Ancient Racer said...

I was at the race and I watched the replay on the Deuce this morning and I agree with most commenters and JD the broadcast was pretty good with the drawback being the tight shot fetish and this is compared with having watched it in person.

Of the four races since Wednesday I have to say, however, the Cup race was the slowest starter, but after a couple hundred laps the field settled in and some real racing began. The other three Divisions who competed on the track went, at least to my eye, balls out from Green with the heart stopping moment coming in the Modified race pigpile. When that occurred I thanked god for closed cockpits and it reconfirmed to me the lack of wisdom of Indycar open wheelers running on cookie cutter or smaller tracks built for stock cars.

My other thought on the Cup race is this: I would be, were I David Ragan, one hell of a lot more scared of what might happen in the future than I would be if I were Matt Kenseth. Not that I am unmindful of what getting the evil eye from Tony Stewart might mean, but I sure am a lot more leery about what getting the same thing from a 100 lb girl does. Perhaps it is because I am a man....

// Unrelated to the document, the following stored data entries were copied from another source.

/-- **The Kummer tripling identity on the formal group, poles cleared, with witnesses integral in a subring** (`kummerTripling_padic` over an
arbitrary field `k ⊇ φ(ℤ_p)` of characteristic `≠ 2` and an arbitrary subring `S ∋ φ(ℤ_p)`): `V/ℤ_p` a Weierstrass equation with elliptic
generic fibre, `T = (X₁, Y₁) ∈ E(k)` nonsingular with `3 • T = O`, `λ` its tangent slope, `s ∈ XS⟦X⟧` nonzero with `D = [3](s) ≠ 0`, and `μ ∈ S ∖ 0`
with `μX₁, μY₁, μλ ∈ S`.  Then `Θ = −X(D) − Y₁D³ − λ(X(D)D − X₁D³)` satisfies `Θ·B³ = A³` for some `A, B ∈ S⟦X⟧`, `B ≠ 0`.
[cite: SilvermanAEC2009, Prop. VII.2.2 and Exercise 3.7(d) (shape)] [cite: Knapp1993, §V.5 (5.28)] -/
theorem kummerTripling_of_subring (S : Subring k) (hφS : ∀ x, φ x ∈ S) (h2 : (2 : k) ≠ 0) {X₁ Y₁ : k}
    (hT : (V.map φ).toAffine.Nonsingular X₁ Y₁)
    (h3T : 3 • Affine.Point.some X₁ Y₁ hT = 0)
    {s : k⟦X⟧} (hs0 : constantCoeff s = 0) (hs : s ≠ 0) (hsint : s ∈ (PowerSeries.map S.subtype).range)
    (hD : ((V.map φ).formalMul 3).subst s ≠ 0)
    {μ : k} (hμ0 : μ ≠ 0) (hμS : μ ∈ S) (hmX : μ * X₁ ∈ S) (hmY : μ * Y₁ ∈ S)
    (hmL : μ * (V.map φ).toAffine.slope X₁ X₁ Y₁ Y₁ ∈ S) :
    ∃ A B : k⟦X⟧, A ∈ (PowerSeries.map S.subtype).range ∧ B ∈ (PowerSeries.map S.subtype).range ∧ B ≠ 0 ∧
      (-(V.map φ).formalXMulSq.subst (((V.map φ).formalMul 3).subst s)
          - C Y₁ * ((V.map φ).formalMul 3).subst s ^ 3
          - C ((V.map φ).toAffine.slope X₁ X₁ Y₁ Y₁) *
            ((V.map φ).formalXMulSq.subst (((V.map φ).formalMul 3).subst s) * ((V.map φ).formalMul 3).subst s
              - C X₁ * ((V.map φ).formalMul 3).subst s ^ 3)) * B ^ 3 = A ^ 3 := by
  -- adapted from `kummerTripling_padic` (this namespace; `ℚ_p ↦ k`, `IsPadicInt ↦ ∈ S⟦X⟧`)
  set R : Subring k⟦X⟧ := (PowerSeries.map S.subtype).range with hR
  set lam := (V.map φ).toAffine.slope X₁ X₁ Y₁ Y₁ with hlam
  set D := ((V.map φ).formalMul 3).subst s with hDdef
  have hD0 : constantCoeff D = 0 := by
    rw [hDdef, Literature.RingTheory.FormalGroups.constantCoeff_subst_of_constantCoeff_eq_zero hs0,
      (V.map φ).constantCoeff_formalMul]
  -- §a/§b the scaled Kubert change over `k` and over `K = k⸨X⸩`
  set uμ : kˣ := (Units.mk0 μ hμ0)⁻¹ with huμ
  have huinv : ((uμ⁻¹ : kˣ) : k) = μ := by rw [huμ, inv_inv, Units.val_mk0]
  set a₁' : k := μ * ((V.map φ).a₁ + 2 * lam) with ha₁'
  set a₃' : k := μ ^ 3 * (2 * Y₁ + (V.map φ).a₁ * X₁ + (V.map φ).a₃) with ha₃'
  have hC₀E : (⟨uμ, X₁, lam, Y₁⟩ : VariableChange k) • (V.map φ) = kubertThree a₁' a₃' := by
    have h := smul_eq_kubertThree_of_three_nsmul (V.map φ) uμ hT h3T
    rwa [← hlam, huinv] at h
  set ι : k →+* k⸨X⸩ := algebraMap k k⸨X⸩ with hι
  set CK : VariableChange k⸨X⸩ := (⟨uμ, X₁, lam, Y₁⟩ : VariableChange k).map ι with hCK
  have hCK_EK : CK • ((V.map φ).baseChange k⸨X⸩) = kubertThree (ι a₁') (ι a₃') := by
    rw [hCK, WeierstrassCurve.baseChange, WeierstrassCurve.map_variableChange, hC₀E, map_kubertThree]
  -- §c the formal points `Q = P(s)` and `P = P(D) = 3 • Q`
  have hPQ : (V.map φ).laurentPt D hD0 = 3 • (V.map φ).laurentPt s hs0 :=
    WeierstrassCurve.laurentPt_formalMul V φ h2 3 hs0
  rw [laurentPt_of_ne_zero hs0 hs, laurentPt_of_ne_zero hD0 hD] at hPQ
  have hPQ' := congrArg (fun P => Affine.Point.congrEquiv hCK_EK (VariableChange.pointEquiv _ CK P)) hPQ
  simp only [map_nsmul, VariableChange.pointEquiv_some, Affine.Point.congrEquiv_some] at hPQ'
  -- §d coordinates of `Q″ = C_K(P(s))` and `P″ = C_K(P(D))`
  have hιC : ∀ a : k, ι a = ((C a : k⟦X⟧) : k⸨X⸩) := fun a => rfl
  have hCKu : ((CK.u⁻¹ : k⸨X⸩ˣ) : k⸨X⸩) = ι μ := by
    change (((Units.map (ι : k →* k⸨X⸩) uμ)⁻¹ : k⸨X⸩ˣ) : k⸨X⸩) = ι μ
    rw [← map_inv, Units.coe_map, huinv]; rfl
  have htoX : ∀ x : k⸨X⸩, CK.toX x = ι μ ^ 2 * (x - ι X₁) := fun x => by
    rw [VariableChange.toX_def, hCKu]; rfl
  have htoY : ∀ x y : k⸨X⸩, CK.toY x y = ι μ ^ 3 * (y - ι lam * (x - ι X₁) - ι Y₁) := fun x y => by
    rw [VariableChange.toY_def, hCKu]; rfl
  have hμK : ι μ ≠ 0 := (map_ne_zero ι).mpr hμ0
  obtain ⟨hQ'', hP'', hPQ''⟩ : ∃ (hQ : (kubertThree (ι a₁') (ι a₃')).toAffine.Nonsingular
      (CK.toX ((V.map φ).laurentX s))
      (CK.toY ((V.map φ).laurentX s) ((V.map φ).laurentY s)))
      (hP : (kubertThree (ι a₁') (ι a₃')).toAffine.Nonsingular
      (CK.toX ((V.map φ).laurentX D))
      (CK.toY ((V.map φ).laurentX D) ((V.map φ).laurentY D))),
      3 • Affine.Point.some _ _ hQ = Affine.Point.some _ _ hP := ⟨_, _, hPQ'.symm⟩
  clear hPQ'
  have hsc := coe_laurent_ne_zero hs
  have hDc := coe_laurent_ne_zero hD
  have hψ₂Q : 2 * (V.map φ).laurentY s + ι (V.map φ).a₁ * (V.map φ).laurentX s + ι (V.map φ).a₃ ≠ 0 := by
    set Nser : k⟦X⟧ := -2 * (V.map φ).formalXMulSq.subst s +
      C (V.map φ).a₁ * s * (V.map φ).formalXMulSq.subst s + C (V.map φ).a₃ * s ^ 3 with hNser
    have hN0 : Nser ≠ 0 := by
      intro h0
      have h1 := congrArg constantCoeff h0
      simp only [hNser, map_add, map_mul, map_neg, map_pow, map_ofNat, constantCoeff_C, hs0,
        constantCoeff_formalXMulSq_subst (E := V.map φ) hs0, map_zero] at h1
      norm_num at h1
      exact h2 h1
    have hNc := coe_laurent_ne_zero hN0
    have key : 2 * (V.map φ).laurentY s + ι (V.map φ).a₁ * (V.map φ).laurentX s + ι (V.map φ).a₃ =
        ((Nser : k⟦X⟧) : k⸨X⸩) / ((s : k⟦X⟧) : k⸨X⸩) ^ 3 := by
      rw [laurentX, laurentY, hNser, hιC, hιC]
      simp only [PowerSeries.coe_add, PowerSeries.coe_pow, map_ofNat, map_neg, map_mul]
      field_simp
    rw [key]
    exact div_ne_zero hNc (pow_ne_zero 3 hsc)
  have hu : 2 * CK.toY ((V.map φ).laurentX s) ((V.map φ).laurentY s) + ι a₁' * CK.toX ((V.map φ).laurentX s) + ι a₃' ≠ 0 := by
    have e : 2 * CK.toY ((V.map φ).laurentX s) ((V.map φ).laurentY s) + ι a₁' * CK.toX ((V.map φ).laurentX s) + ι a₃' =
        ι μ ^ 3 * (2 * (V.map φ).laurentY s + ι (V.map φ).a₁ * (V.map φ).laurentX s + ι (V.map φ).a₃) := by
      rw [htoX, htoY, ha₁', ha₃']
      simp only [map_mul, map_add, map_pow, map_ofNat]
      ring
    rw [e]
    exact mul_ne_zero (pow_ne_zero 3 hμK) hψ₂Q
  -- §e the Kubert identity `y(3Q″)·Ψ₃(Q″)³ = G(Q″)³`
  have h2KK : (2 : k⸨X⸩) ≠ 0 := by
    rw [show (2 : k⸨X⸩) = ι 2 from (map_ofNat ι 2).symm]; exact (map_ne_zero ι).mpr h2
  obtain ⟨hy3, -⟩ := kubert_y_three_smul hQ'' h2KK hu hPQ''
  have hΨ3 : (kubertThree (ι a₁') (ι a₃')).Ψ₃.eval (CK.toX ((V.map φ).laurentX s)) ≠ 0 := by
    intro h0
    have e3 := (kubert_evalEval_ψ_two_three_four (a₁ := ι a₁') (a₃ := ι a₃')
      (CK.toX ((V.map φ).laurentX s))
      (CK.toY ((V.map φ).laurentX s) ((V.map φ).laurentY s))).2.1
    have h30 : (3 : ℤ) • Affine.Point.some _ _ hQ'' = 0 :=
      (Affine.Point.zsmul_some_eq_zero_iff hQ'' 3).mpr (by rw [e3, h0])
    rw [show (3 : ℤ) • Affine.Point.some _ _ hQ'' = 3 • Affine.Point.some _ _ hQ'' from natCast_zsmul _ 3,
      hPQ''] at h30
    exact Affine.Point.some_ne_zero _ h30
  -- §f the series and the bridging identities in `K`
  set Xs_ := (V.map φ).formalXMulSq.subst s with hXs_
  set XD_ := (V.map φ).formalXMulSq.subst D with hXD_
  set Tser : k⟦X⟧ := -XD_ - C Y₁ * D ^ 3 - C lam * (XD_ * D - C X₁ * D ^ 3) with hTser
  set Xpp : k⟦X⟧ := C μ ^ 2 * Xs_ - C μ * C (μ * X₁) * s ^ 2 with hXpp
  set Ypp : k⟦X⟧ := -(C μ ^ 3 * Xs_) - C (μ * lam) * s * Xpp - C μ ^ 2 * C (μ * Y₁) * s ^ 3 with hYpp
  set Dser : k⟦X⟧ := 3 * Xpp ^ 4 + C a₁' ^ 2 * Xpp ^ 3 * s ^ 2 + 3 * (C a₁' * C a₃') * Xpp ^ 2 * s ^ 4
    + 3 * C a₃' ^ 2 * Xpp * s ^ 6 with hDser
  set Gser : k⟦X⟧ := Xpp ^ 3 * Ypp - 4 * C a₃' * Xpp ^ 3 * s ^ 3 - C a₁' * C a₃' * Xpp * Ypp * s ^ 4
    - C a₁' ^ 2 * C a₃' * Xpp ^ 2 * s ^ 5 - 2 * C a₃' ^ 2 * Ypp * s ^ 6 - 2 * C a₁' * C a₃' ^ 2 * Xpp * s ^ 7
    - C a₃' ^ 3 * s ^ 9 with hGser
  have ex : ((s : k⟦X⟧) : k⸨X⸩) ^ 2 * CK.toX ((V.map φ).laurentX s) = ((Xpp : k⟦X⟧) : k⸨X⸩) := by
    rw [htoX, laurentX, hXpp, hιC, hιC]
    simp only [map_sub, map_mul, map_pow]
    field_simp
    ring
  have ey : ((s : k⟦X⟧) : k⸨X⸩) ^ 3 * CK.toY ((V.map φ).laurentX s) ((V.map φ).laurentY s) = ((Ypp : k⟦X⟧) : k⸨X⸩) := by
    rw [htoY, laurentX, laurentY, hYpp, hXpp, hιC, hιC, hιC, hιC]
    simp only [map_sub, map_neg, map_mul, map_pow]
    field_simp
    ring
  have eT : ((D : k⟦X⟧) : k⸨X⸩) ^ 3 * CK.toY ((V.map φ).laurentX D) ((V.map φ).laurentY D) =
      ι μ ^ 3 * ((Tser : k⟦X⟧) : k⸨X⸩) := by
    rw [htoY, laurentX, laurentY, hTser, hιC, hιC, hιC, hιC]
    simp only [map_sub, map_neg, map_mul, map_pow]
    field_simp
    ring
  have ex' : CK.toX ((V.map φ).laurentX s) = ((Xpp : k⟦X⟧) : k⸨X⸩) / ((s : k⟦X⟧) : k⸨X⸩) ^ 2 := by
    rw [eq_div_iff (pow_ne_zero 2 hsc), mul_comm]; exact ex
  have ey' : CK.toY ((V.map φ).laurentX s) ((V.map φ).laurentY s) = ((Ypp : k⟦X⟧) : k⸨X⸩) / ((s : k⟦X⟧) : k⸨X⸩) ^ 3 := by
    rw [eq_div_iff (pow_ne_zero 3 hsc), mul_comm]; exact ey
  have eD : ((Dser : k⟦X⟧) : k⸨X⸩) = ((s : k⟦X⟧) : k⸨X⸩) ^ 8 *
      (kubertThree (ι a₁') (ι a₃')).Ψ₃.eval (CK.toX ((V.map φ).laurentX s)) := by
    rw [kubert_Ψ₃_eval, ex', hDser, hιC, hιC]
    simp only [map_add, map_mul, map_pow, map_ofNat]
    field_simp
  have eG : ((Gser : k⟦X⟧) : k⸨X⸩) = ((s : k⟦X⟧) : k⸨X⸩) ^ 9 *
      (CK.toX ((V.map φ).laurentX s) ^ 3 * CK.toY ((V.map φ).laurentX s) ((V.map φ).laurentY s)
        - 4 * ι a₃' * CK.toX ((V.map φ).laurentX s) ^ 3
        - ι a₁' * ι a₃' * CK.toX ((V.map φ).laurentX s) * CK.toY ((V.map φ).laurentX s) ((V.map φ).laurentY s)
        - ι a₁' ^ 2 * ι a₃' * CK.toX ((V.map φ).laurentX s) ^ 2
        - 2 * ι a₃' ^ 2 * CK.toY ((V.map φ).laurentX s) ((V.map φ).laurentY s)
        - 2 * ι a₁' * ι a₃' ^ 2 * CK.toX ((V.map φ).laurentX s) - ι a₃' ^ 3) := by
    rw [ex', ey', hGser, hιC, hιC]
    simp only [map_sub, map_mul, map_pow, map_ofNat]
    field_simp
  -- §g the identity `Θ · (μ s 𝒟)³ = (D 𝒢)³` in `k⟦X⟧`
  have hmain : Tser * (C μ * s * Dser) ^ 3 = (D * Gser) ^ 3 := by
    apply HahnSeries.ofPowerSeries_injective (Γ := ℤ) (R := k)
    simp only [map_mul, map_pow]
    rw [eD, eG, ← hιC]
    linear_combination -(((s : k⟦X⟧) : k⸨X⸩) ^ 27 *
        ((kubertThree (ι a₁') (ι a₃')).Ψ₃.eval (CK.toX ((V.map φ).laurentX s))) ^ 3) * eT
      + (((D : k⟦X⟧) : k⸨X⸩) ^ 3 * ((s : k⟦X⟧) : k⸨X⸩) ^ 27) * hy3
  -- §h integrality of the witnesses in `S⟦X⟧`
  have hss : HasSubst s := HasSubst.of_constantCoeff_zero' hs0
  have hDs : HasSubst D := HasSubst.of_constantCoeff_zero' hD0
  have hXMS : (V.map φ).formalXMulSq ∈ R := by
    rw [← map_formalXMulSq]; exact map_mem_rangeS S φ hφS _
  have hM3 : (V.map φ).formalMul 3 ∈ R := by
    rw [← map_formalMul]; exact map_mem_rangeS S φ hφS _
  have hXsint : Xs_ ∈ R := by rw [hXs_]; exact subst_mem_rangeS S hXMS hsint hss
  have hDint : D ∈ R := by rw [hDdef]; exact subst_mem_rangeS S hM3 hsint hss
  have hXDint : XD_ ∈ R := by rw [hXD_]; exact subst_mem_rangeS S hXMS hDint hDs
  have hcμ : (C μ : k⟦X⟧) ∈ R := C_mem_rangeS S hμS
  have hcX : (C (μ * X₁) : k⟦X⟧) ∈ R := C_mem_rangeS S hmX
  have hcY : (C (μ * Y₁) : k⟦X⟧) ∈ R := C_mem_rangeS S hmY
  have hcL : (C (μ * lam) : k⟦X⟧) ∈ R := C_mem_rangeS S hmL
  have hca₁ : (C (V.map φ).a₁ : k⟦X⟧) ∈ R := C_mem_rangeS S (by rw [map_a₁]; exact hφS _)
  have hca₃ : (C (V.map φ).a₃ : k⟦X⟧) ∈ R := C_mem_rangeS S (by rw [map_a₃]; exact hφS _)
  have h2i : (2 : k⟦X⟧) ∈ R := ofNat_mem R 2
  have h3i : (3 : k⟦X⟧) ∈ R := ofNat_mem R 3
  have h4i : (4 : k⟦X⟧) ∈ R := ofNat_mem R 4
  have hA1 : (C a₁' : k⟦X⟧) = C μ * C (V.map φ).a₁ + 2 * C (μ * lam) := by
    rw [ha₁']; simp only [map_mul, map_add, map_ofNat]; ring
  have hA1int : (C a₁' : k⟦X⟧) ∈ R := by
    rw [hA1]; exact R.add_mem (R.mul_mem hcμ hca₁) (R.mul_mem h2i hcL)
  have hA3 : (C a₃' : k⟦X⟧) = 2 * C μ ^ 2 * C (μ * Y₁) + C μ ^ 2 * C (V.map φ).a₁ * C (μ * X₁) + C μ ^ 3 * C (V.map φ).a₃ := by
    rw [ha₃']; simp only [map_mul, map_add, map_pow, map_ofNat]; ring
  have hA3int : (C a₃' : k⟦X⟧) ∈ R := by
    rw [hA3]
    exact R.add_mem (R.add_mem (R.mul_mem (R.mul_mem h2i (R.pow_mem hcμ 2)) hcY)
      (R.mul_mem (R.mul_mem (R.pow_mem hcμ 2) hca₁) hcX)) (R.mul_mem (R.pow_mem hcμ 3) hca₃)
  have hXppint : Xpp ∈ R :=
    R.sub_mem (R.mul_mem (R.pow_mem hcμ 2) hXsint) (R.mul_mem (R.mul_mem hcμ hcX) (R.pow_mem hsint 2))
  have hYppint : Ypp ∈ R :=
    R.sub_mem (R.sub_mem (R.neg_mem (R.mul_mem (R.pow_mem hcμ 3) hXsint)) (R.mul_mem (R.mul_mem hcL hsint) hXppint))
      (R.mul_mem (R.mul_mem (R.pow_mem hcμ 2) hcY) (R.pow_mem hsint 3))
  have hDserint : Dser ∈ R :=
    R.add_mem (R.add_mem (R.add_mem (R.mul_mem h3i (R.pow_mem hXppint 4))
      (R.mul_mem (R.mul_mem (R.pow_mem hA1int 2) (R.pow_mem hXppint 3)) (R.pow_mem hsint 2)))
      (R.mul_mem (R.mul_mem (R.mul_mem h3i (R.mul_mem hA1int hA3int)) (R.pow_mem hXppint 2)) (R.pow_mem hsint 4)))
      (R.mul_mem (R.mul_mem (R.mul_mem h3i (R.pow_mem hA3int 2)) hXppint) (R.pow_mem hsint 6))
  have hGserint : Gser ∈ R :=
    R.sub_mem (R.sub_mem (R.sub_mem (R.sub_mem (R.sub_mem (R.sub_mem
      (R.mul_mem (R.pow_mem hXppint 3) hYppint)
      (R.mul_mem (R.mul_mem (R.mul_mem h4i hA3int) (R.pow_mem hXppint 3)) (R.pow_mem hsint 3)))
      (R.mul_mem (R.mul_mem (R.mul_mem (R.mul_mem hA1int hA3int) hXppint) hYppint) (R.pow_mem hsint 4)))
      (R.mul_mem (R.mul_mem (R.mul_mem (R.pow_mem hA1int 2) hA3int) (R.pow_mem hXppint 2)) (R.pow_mem hsint 5)))
      (R.mul_mem (R.mul_mem (R.mul_mem h2i (R.pow_mem hA3int 2)) hYppint) (R.pow_mem hsint 6)))
      (R.mul_mem (R.mul_mem (R.mul_mem (R.mul_mem h2i hA1int) (R.pow_mem hA3int 2)) hXppint) (R.pow_mem hsint 7)))
      (R.mul_mem (R.pow_mem hA3int 3) (R.pow_mem hsint 9))
  have hBint : C μ * s * Dser ∈ R := R.mul_mem (R.mul_mem hcμ hsint) hDserint
  have hAint : D * Gser ∈ R := R.mul_mem hDint hGserint
  -- §i `B ≠ 0`
  have hDser0 : Dser ≠ 0 := by
    intro h0
    have h1 : ((Dser : k⟦X⟧) : k⸨X⸩) = 0 := by rw [h0, map_zero]
    rw [eD] at h1
    exact (mul_ne_zero (pow_ne_zero 8 hsc) hΨ3) h1
  have hCμ0 : (C μ : k⟦X⟧) ≠ 0 := fun h0 => by
    have h1 := congrArg constantCoeff h0
    exact hμ0 (by rwa [constantCoeff_C, map_zero] at h1)
  refine ⟨D * Gser, C μ * s * Dser, hAint, hBint, mul_ne_zero (mul_ne_zero hCμ0 hs) hDser0, ?_⟩
  exact hmain
import Literature.NumberTheory.LFunctions.WeilTwoPrimeOddMarginHBase
import Literature.NumberTheory.LFunctions.WeilTwoPrimeOddMarginHDataP22
import Literature.NumberTheory.LFunctions.WeilBlockRowsP
import HarnessLib

/-!
# Two-prime odd-margin certificate H: the materialized block agrees with `P_r`, rows 50–59

`WeilCert.checkPmRow` (row `k` of the claim `Pm_{kl} = P_r(2k+1, 2l+1)`) for certificate H, by `decide +kernel`. Pure proof file; nothing is asserted.
-/

noncomputable section

namespace Literature.NumberTheory.LFunctions

set_option maxHeartbeats 0 in
/-- Row 50 of the materialized block is row 50 of `P_r` (certificate H). [folklore] -/
theorem checkPmRow1_50_weilCert23H : weilCert23HBase.checkPmRow weilCert23HNu weilCert23HPm 1 50 = true := by
  decide +kernel

set_option maxHeartbeats 0 in
/-- Row 51 of the materialized block is row 51 of `P_r` (certificate H). [folklore] -/
theorem checkPmRow1_51_weilCert23H : weilCert23HBase.checkPmRow weilCert23HNu weilCert23HPm 1 51 = true := by
  decide +kernel

set_option maxHeartbeats 0 in
/-- Row 52 of the materialized block is row 52 of `P_r` (certificate H). [folklore] -/
theorem checkPmRow1_52_weilCert23H : weilCert23HBase.checkPmRow weilCert23HNu weilCert23HPm 1 52 = true := by
  decide +kernel

set_option maxHeartbeats 0 in
/-- Row 53 of the materialized block is row 53 of `P_r` (certificate H). [folklore] -/
theorem checkPmRow1_53_weilCert23H : weilCert23HBase.checkPmRow weilCert23HNu weilCert23HPm 1 53 = true := by
  decide +kernel

set_option maxHeartbeats 0 in
/-- Row 54 of the materialized block is row 54 of `P_r` (certificate H). [folklore] -/
theorem checkPmRow1_54_weilCert23H : weilCert23HBase.checkPmRow weilCert23HNu weilCert23HPm 1 54 = true := by
  decide +kernel

set_option maxHeartbeats 0 in
/-- Row 55 of the materialized block is row 55 of `P_r` (certificate H). [folklore] -/
theorem checkPmRow1_55_weilCert23H : weilCert23HBase.checkPmRow weilCert23HNu weilCert23HPm 1 55 = true := by
  decide +kernel

set_option maxHeartbeats 0 in
/-- Row 56 of the materialized block is row 56 of `P_r` (certificate H). [folklore] -/
theorem checkPmRow1_56_weilCert23H : weilCert23HBase.checkPmRow weilCert23HNu weilCert23HPm 1 56 = true := by
  decide +kernel

set_option maxHeartbeats 0 in
/-- Row 57 of the materialized block is row 57 of `P_r` (certificate H). [folklore] -/
theorem checkPmRow1_57_weilCert23H : weilCert23HBase.checkPmRow weilCert23HNu weilCert23HPm 1 57 = true := by
  decide +kernel

set_option maxHeartbeats 0 in
/-- Row 58 of the materialized block is row 58 of `P_r` (certificate H). [folklore] -/
theorem checkPmRow1_58_weilCert23H : weilCert23HBase.checkPmRow weilCert23HNu weilCert23HPm 1 58 = true := by
  decide +kernel

set_option maxHeartbeats 0 in
/-- Row 59 of the materialized block is row 59 of `P_r` (certificate H). [folklore] -/
theorem checkPmRow1_59_weilCert23H : weilCert23HBase.checkPmRow weilCert23HNu weilCert23HPm 1 59 = true := by
  decide +kernel


end Literature.NumberTheory.LFunctions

Lastly a note on the track changes. There was much talk and object evidence of the lack of grip at the top of the track where the 3 degrees were milled down and being the curious sort during a quiet period I went to look at what had been done. Sure enough what it looked like was what a street looks like when the milling machine has been there during a resurfacing job. There were grooves aligned in the direction of travel of the machine and the cars. Now, I am no engineer, but it seemed to my pea brain that the grooves, not the elimination of the 3 degrees, was the problem to the extent there was a problem. There simply was less surface for the tires to interact with and that meant less grip and it meant the area would have little chance or rubbering in. In other words, I think leaving the grooves was not something I would have done and the next time I own the track I promise to fix that.

Anonymous said...

One thing I found troubling was the Chase color coding on the scoring crawl.

At a couple points in the race when Joey Logano and Carl Edwards were leading, that win would have put them in the Chase as a wild card 'if the race ended now', but they never showed up in green. Newman and Busch bounced back and forth as the second wild card on the crawl, but the production truck's programming deglected updating the wild card standings to take into account a win in progress.

It reminded me of TNT at Richmond during the first Chase in '04, when their crawl used similar coding but they neglected to factor in the 400-point rule, which Allen Bestwick had to apologize for on the air when the points leader crashed and it became a major possibility.

If you're going to color code the crawl the whole race instead of just providing sporadic Chase standings updates at least be accurate with it, sheesh.

Anonymous said...

If you like follow the leader racing for most of the race, then it was a good race. They should realize that the in car, bumper cam, etc just does not get it for tv fans. Was the most awful Bristol show I have ever seen. No passing hardly and a one line parade most of the show. Hard to watch and hard to ignore them showing useless shots of their favorite ones.

Thanks

Sally said...

the thing I saw in the race last night was intensity...which has been sorely lacking since the 'chase' happened. I thought Biffle's comment was dead on. If the single groove is on the bottom, when you bump someone out of the way, they have someplace to go...up the track. When the preferred groove is against the wall, they end up IN the wall. If the camreas had managed to follow the action as it unfolded and cover more than just the front of the field, the race would have made more sense. Thank goodness for AB keeping an eye on the actual race, because the 'director' certainly didn't.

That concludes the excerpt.